Losing money in the fishing business

March, 2015

When I was young and foolish (late 70s), I invested in a fishing boat. A kid who had worked for me at Computerworld, Brian Sweeney, decided that he never wanted to see a desk again and headed off for a life of fishing. A couple of years later, after working his way up from scallop shucking in New Bedford to deck hand on a “day-tripper” out of Chatham, he came to me with a plan to buy and run his own boat.

His plan was to buy a 29-foot Dyer from a local guy who was selling it and fit it out for what they called “jigging.” Jigging is line fishing – usually for Cod. It used to be popular in Chatham. You use sonar to find the school, and drop several lines overboard with rubber worms and lower them into the fish, which are on the bottom. The fish bite, and the machine “jigs” the lines a couple of times to set the hooks. Jigging is ecologically sound and “day boats” delivered very fresh fish to the dock every evening. The buyers in Chatham (there were only two allowed) paid extra for them, loaded them onto a trailer every night and sent them to New York City.

Sweeney had three revenue projections, optimistic, medium and pessimistic. Even the low one broke even. He asked me for $10,000, which I gave him. The first year the gross was lower than the lowest budget, and I was afraid Brian would ask for more money, but he didn’t. He found a way to make it; and after one more bad year he switched to gill netting.

Gill nets had not been used in Chatham before. They involved setting poles on the ocean bottom and stringing a net between them. The smaller fish would swim right through the large mesh, but mature Cod got caught. Sweeney would let the nets “soak” for 24 to 48 hours and then haul them in and take the fish.

This system caught a lot more fish, but if fish were in the net for any length of time, the Dogfish (a form of small shark) would attack them and eat them. Dogfish might also get caught in the nets, but there was no U.S. market for Dogfish (the British used them in fish and chips, Sweeney told me).

Around that time, the Wall Street Journal reported that the government had set aside half a million dollars to figure out how to change the name and perception of “Dogfish” to make it a commercially viable species. They are still at it. Just today (March 18, 2015) I read in the Journal that a few daring chefs are trying to popularize dogfish and other “trash fish” like hake, pollock and Acadian redfish.

At the time, the problem of diminishing cod stocks was just getting a lot of attention, and Sweeney was in favor of vigorous quotas.
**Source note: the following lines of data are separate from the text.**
/-- **Stub (D) — the Dirichlet endpoint.** A floor `coreOcc v ⊤ N ρ' ≥ cN`, eventually in `N`
(`t = ⊤` ramp problem on the torus of side `L' = sideLength ρ' N`, rim forbidden = Dirichlet cube
of side `L'/2 = sideLength (8ρ') N`), gives `HasGroundStateBEC v (8ρ')` with constant `c/2`: for
`L' ≥ 2R₀` a slack `δ > 0` with `(c/2)N <` the `δ`-level infimum exists (`lt_iSup_iff`), and
`le_condensateNumber_half` makes it `≤ condensateNumber v N (L'/2)`. [folklore] -/
theorem stub_dirichletEndpoint :
    ∀ v : ℝ → ℝ≥0∞, IsRepulsiveFiniteRange v → ∀ ρ' : ℝ, 0 < ρ' →
      (∃ c : ℝ, 0 < c ∧ ∀ᶠ N : ℕ in atTop, ENNReal.ofReal (c * N) ≤ coreOcc v ⊤ N ρ') →
        HasGroundStateBEC v (8 * ρ') := by
  rintro v hv ρ' hρ' ⟨c, hc, hev⟩
  obtain ⟨R₀, hR₀⟩ := hv.2
  refine ⟨c / 2, half_pos hc, ?_⟩
  filter_upwards [hev, (tendsto_sideLength_atTop hρ').eventually_ge_atTop (2 * R₀),
    eventually_gt_atTop 0] with N hN hNR hN0
  have hL' : 0 < sideLength ρ' N := sideLength_pos_of_pos hρ' hN0
  have hNpos : (0 : ℝ) < N := Nat.cast_pos.2 hN0
  have hlt : ENNReal.ofReal (c / 2 * N) < coreOcc v ⊤ N ρ' :=
    lt_of_lt_of_le ((ENNReal.ofReal_lt_ofReal_iff (by positivity)).2 (by nlinarith)) hN
  obtain ⟨δ, hδ⟩ := lt_iSup_iff.1 hlt
  obtain ⟨hδpos, hlt'⟩ := lt_iSup_iff.1 hδ
  rw [DirichletEndpoint.sideLength_eight_mul hρ' N]
  exact DirichletEndpoint.le_condensateNumber_half hR₀ hL' hNR hδpos hlt'.le

end Summit.AtomisticToContinuum.BoseEinsteinCondensation.RimSqueeze

end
But he didn’t make his opinion public among his fellow fishermen because they would have expelled him from the fraternity. They wanted no quotas, and when quotas were eventually put on they fought to keep them generous. Now, the cod is almost gone and the quotas have finally been dropped way down. The fishermen are still complaining, and the popularizing of trash fish has taken on a new urgency. Sweeney also was unhappy with the price he got for his fish. He was forced to sell to one of two dealers at the fish pier in Chatham and both of them made the same price every day. It was much, much less than the fish sold for at the markets.

At one point Sweeney was dating a woman who bought the cod in Chatham and shipped it to Florida for all the New England snow birds who wanted their cod. One day the timing was such that she bought the cod he had just sold to the wholesaler on the dock. The difference in what Sweeney got and what she paid was unconscionable, he thought. He confronted the wholesaler, who lied about what he had sold the fish for, but it did him no good.

Sweeney’s argument made sense to me. He paid all his boat expenses, bought diesel, and worked long hours to catch the fish. Then he gutted them and got them ready for the fish market. All the wholesaler had to do was weigh them, put them in boxes and load them on a truck. Shouldn’t Sweeney get the lion’s share of the price?

Sweeney just wanted the same privilege as the shell fishermen who could sell to anyone they wanted. On the way in they would start making calls to the various Cape Cod restaurants and fish markets that wanted shellfish and those that paid the most got the most. Competition like that was good for the fishermen. But the people who bought the fish, both politically conservative, did not like the competition; so they insisted that all those who landed in Chatham sell to them, and then they fixed the price. So much for the free market.

Sweeney’s fishing business never made enough to throw off any money, but as it turned out I did better with that than with any of my other investments with friends or family. I got about $20,000 in tax deductions, as I recall, giving me most of my money back. Last time that happened.